AIM OF THE TASK: Below are the records. State how many of their lines hold the word "hvσy", and add nothing else.

INPUT DATA:
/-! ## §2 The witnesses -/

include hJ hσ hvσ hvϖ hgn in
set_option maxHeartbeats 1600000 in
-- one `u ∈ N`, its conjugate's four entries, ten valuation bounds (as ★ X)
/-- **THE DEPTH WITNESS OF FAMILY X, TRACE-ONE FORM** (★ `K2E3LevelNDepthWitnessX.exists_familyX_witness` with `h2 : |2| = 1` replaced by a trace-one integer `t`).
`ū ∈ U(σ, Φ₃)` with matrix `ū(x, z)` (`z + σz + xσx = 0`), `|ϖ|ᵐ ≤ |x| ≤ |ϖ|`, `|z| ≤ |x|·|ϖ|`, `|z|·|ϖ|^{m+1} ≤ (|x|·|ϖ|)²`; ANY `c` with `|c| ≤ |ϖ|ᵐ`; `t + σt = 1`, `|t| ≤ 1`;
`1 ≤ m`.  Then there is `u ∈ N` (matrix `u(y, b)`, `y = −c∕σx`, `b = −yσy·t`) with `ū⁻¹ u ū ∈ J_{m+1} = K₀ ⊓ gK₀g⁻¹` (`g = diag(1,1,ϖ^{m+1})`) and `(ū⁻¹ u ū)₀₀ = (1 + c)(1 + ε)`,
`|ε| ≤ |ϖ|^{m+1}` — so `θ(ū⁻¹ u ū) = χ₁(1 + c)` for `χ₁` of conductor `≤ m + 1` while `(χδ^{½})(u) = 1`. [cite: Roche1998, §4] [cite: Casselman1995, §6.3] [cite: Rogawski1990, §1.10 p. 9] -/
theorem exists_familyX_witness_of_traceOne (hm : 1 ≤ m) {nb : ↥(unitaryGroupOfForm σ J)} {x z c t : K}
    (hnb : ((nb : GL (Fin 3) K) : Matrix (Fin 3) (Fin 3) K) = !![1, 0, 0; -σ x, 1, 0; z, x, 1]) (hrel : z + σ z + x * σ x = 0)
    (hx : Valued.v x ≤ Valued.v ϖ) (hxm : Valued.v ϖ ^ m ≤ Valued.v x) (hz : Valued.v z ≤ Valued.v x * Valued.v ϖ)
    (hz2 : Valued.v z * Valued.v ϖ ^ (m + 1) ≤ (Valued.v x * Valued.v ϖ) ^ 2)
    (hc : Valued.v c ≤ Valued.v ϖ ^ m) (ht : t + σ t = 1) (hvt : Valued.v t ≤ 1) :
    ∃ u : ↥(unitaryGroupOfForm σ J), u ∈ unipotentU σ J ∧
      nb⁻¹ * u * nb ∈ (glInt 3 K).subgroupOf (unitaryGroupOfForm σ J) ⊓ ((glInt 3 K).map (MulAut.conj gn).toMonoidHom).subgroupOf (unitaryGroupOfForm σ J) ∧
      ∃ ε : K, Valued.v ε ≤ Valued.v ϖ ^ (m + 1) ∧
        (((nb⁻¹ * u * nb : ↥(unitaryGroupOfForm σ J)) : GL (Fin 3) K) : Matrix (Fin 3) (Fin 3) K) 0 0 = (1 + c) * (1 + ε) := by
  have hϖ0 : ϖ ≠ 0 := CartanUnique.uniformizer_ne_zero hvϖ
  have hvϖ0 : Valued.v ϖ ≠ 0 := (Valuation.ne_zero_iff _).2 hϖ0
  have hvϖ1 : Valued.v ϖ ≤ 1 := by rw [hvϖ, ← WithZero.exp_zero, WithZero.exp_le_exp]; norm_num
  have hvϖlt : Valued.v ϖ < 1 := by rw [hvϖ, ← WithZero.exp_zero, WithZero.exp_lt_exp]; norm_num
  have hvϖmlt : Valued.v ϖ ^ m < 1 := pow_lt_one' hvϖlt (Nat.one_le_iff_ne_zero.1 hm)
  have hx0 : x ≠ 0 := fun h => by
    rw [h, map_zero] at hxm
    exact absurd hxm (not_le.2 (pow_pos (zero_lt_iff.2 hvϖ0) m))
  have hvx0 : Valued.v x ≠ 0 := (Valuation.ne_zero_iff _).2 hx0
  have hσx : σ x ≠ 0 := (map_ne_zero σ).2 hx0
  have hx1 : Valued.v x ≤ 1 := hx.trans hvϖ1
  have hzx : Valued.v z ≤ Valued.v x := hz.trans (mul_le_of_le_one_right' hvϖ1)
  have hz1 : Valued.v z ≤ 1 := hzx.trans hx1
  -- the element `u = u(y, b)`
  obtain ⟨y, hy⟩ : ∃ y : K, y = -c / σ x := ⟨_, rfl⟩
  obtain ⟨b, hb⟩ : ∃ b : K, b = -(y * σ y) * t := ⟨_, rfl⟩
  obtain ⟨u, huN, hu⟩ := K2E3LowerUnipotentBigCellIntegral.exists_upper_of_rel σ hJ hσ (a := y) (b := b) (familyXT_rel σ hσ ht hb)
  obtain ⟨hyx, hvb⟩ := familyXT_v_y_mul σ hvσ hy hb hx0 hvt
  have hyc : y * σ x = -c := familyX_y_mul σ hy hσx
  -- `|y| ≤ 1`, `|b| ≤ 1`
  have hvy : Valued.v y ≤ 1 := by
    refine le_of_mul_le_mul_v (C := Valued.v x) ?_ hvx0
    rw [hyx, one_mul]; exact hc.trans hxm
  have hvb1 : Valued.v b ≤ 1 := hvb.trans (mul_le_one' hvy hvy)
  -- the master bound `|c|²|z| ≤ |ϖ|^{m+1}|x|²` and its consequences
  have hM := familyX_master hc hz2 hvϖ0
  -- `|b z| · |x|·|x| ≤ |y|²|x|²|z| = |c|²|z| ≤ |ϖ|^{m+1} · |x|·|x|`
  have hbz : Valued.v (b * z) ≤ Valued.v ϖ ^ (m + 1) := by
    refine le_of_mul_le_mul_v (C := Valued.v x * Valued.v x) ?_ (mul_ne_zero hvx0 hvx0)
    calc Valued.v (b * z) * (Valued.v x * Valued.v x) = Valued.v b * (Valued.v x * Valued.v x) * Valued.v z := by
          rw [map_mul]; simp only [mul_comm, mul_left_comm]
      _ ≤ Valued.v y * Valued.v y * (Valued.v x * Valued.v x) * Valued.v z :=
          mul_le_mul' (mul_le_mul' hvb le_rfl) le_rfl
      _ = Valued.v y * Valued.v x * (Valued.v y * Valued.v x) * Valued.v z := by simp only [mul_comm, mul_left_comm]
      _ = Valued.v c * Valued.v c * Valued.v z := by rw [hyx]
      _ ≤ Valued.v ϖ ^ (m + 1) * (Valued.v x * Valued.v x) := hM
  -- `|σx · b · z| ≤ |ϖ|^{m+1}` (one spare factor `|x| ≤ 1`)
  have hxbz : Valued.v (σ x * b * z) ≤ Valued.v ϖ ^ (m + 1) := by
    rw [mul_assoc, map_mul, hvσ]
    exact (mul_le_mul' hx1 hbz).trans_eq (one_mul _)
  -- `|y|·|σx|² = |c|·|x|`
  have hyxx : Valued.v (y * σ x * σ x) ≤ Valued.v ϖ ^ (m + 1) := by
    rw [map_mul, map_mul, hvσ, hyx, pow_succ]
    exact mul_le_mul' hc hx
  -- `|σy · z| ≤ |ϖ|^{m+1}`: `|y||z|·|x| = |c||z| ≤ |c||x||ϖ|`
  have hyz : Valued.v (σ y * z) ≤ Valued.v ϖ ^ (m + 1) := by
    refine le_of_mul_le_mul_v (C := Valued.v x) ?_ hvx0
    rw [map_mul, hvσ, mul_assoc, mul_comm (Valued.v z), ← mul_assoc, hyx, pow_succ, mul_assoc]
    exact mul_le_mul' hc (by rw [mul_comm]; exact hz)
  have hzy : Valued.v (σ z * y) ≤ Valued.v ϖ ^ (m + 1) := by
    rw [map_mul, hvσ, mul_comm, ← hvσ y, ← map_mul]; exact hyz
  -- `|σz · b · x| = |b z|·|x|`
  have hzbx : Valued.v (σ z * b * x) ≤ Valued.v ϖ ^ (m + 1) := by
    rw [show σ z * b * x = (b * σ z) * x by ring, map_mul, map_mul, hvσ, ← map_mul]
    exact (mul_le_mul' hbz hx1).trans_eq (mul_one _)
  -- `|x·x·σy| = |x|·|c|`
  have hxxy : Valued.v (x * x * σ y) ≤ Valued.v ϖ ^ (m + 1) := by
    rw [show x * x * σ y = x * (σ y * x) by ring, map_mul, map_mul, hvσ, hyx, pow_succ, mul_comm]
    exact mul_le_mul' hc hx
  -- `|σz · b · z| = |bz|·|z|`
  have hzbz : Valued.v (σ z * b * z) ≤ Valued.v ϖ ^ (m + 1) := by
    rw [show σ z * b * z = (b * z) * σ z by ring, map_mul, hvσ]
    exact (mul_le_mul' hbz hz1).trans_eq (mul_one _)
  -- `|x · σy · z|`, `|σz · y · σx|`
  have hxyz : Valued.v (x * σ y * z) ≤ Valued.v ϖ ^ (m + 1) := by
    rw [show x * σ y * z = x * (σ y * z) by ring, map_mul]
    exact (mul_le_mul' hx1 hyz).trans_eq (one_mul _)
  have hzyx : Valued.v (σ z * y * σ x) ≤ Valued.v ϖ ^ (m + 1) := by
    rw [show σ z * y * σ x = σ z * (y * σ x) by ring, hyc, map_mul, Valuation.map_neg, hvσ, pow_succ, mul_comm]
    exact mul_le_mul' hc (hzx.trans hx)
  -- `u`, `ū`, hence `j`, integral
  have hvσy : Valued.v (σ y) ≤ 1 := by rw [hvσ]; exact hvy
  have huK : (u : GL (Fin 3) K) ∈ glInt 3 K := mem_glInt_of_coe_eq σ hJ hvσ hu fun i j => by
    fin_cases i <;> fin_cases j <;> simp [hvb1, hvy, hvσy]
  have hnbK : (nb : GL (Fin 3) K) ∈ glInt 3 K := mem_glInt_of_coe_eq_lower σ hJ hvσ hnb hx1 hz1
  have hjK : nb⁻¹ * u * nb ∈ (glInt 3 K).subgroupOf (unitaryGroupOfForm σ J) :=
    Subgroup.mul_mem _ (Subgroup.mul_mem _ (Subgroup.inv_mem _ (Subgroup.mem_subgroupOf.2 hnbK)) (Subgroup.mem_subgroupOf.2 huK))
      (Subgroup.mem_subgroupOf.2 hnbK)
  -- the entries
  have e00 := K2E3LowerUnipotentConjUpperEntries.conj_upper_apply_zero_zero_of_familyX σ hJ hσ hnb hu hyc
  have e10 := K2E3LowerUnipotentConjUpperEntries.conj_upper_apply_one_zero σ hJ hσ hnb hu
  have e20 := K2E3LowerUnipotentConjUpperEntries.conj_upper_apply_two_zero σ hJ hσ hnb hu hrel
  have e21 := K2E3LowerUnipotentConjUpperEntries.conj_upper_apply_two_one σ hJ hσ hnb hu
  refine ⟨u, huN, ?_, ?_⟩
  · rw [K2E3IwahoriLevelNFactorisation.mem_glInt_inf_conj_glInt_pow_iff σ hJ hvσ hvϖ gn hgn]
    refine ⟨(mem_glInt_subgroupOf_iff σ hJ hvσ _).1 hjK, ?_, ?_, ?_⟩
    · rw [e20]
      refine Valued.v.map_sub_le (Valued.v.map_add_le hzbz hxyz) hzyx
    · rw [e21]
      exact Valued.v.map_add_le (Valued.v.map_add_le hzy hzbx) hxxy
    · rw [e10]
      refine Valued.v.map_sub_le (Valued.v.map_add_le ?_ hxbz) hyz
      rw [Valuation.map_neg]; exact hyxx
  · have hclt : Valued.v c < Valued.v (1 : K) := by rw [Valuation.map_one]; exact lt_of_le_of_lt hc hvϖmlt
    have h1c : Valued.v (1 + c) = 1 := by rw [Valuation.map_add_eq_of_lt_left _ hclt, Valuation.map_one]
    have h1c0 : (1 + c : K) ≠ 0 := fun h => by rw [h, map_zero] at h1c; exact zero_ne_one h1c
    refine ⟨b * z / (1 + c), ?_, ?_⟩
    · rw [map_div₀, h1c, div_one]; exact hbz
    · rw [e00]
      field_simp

OUTPUT BELOW: 2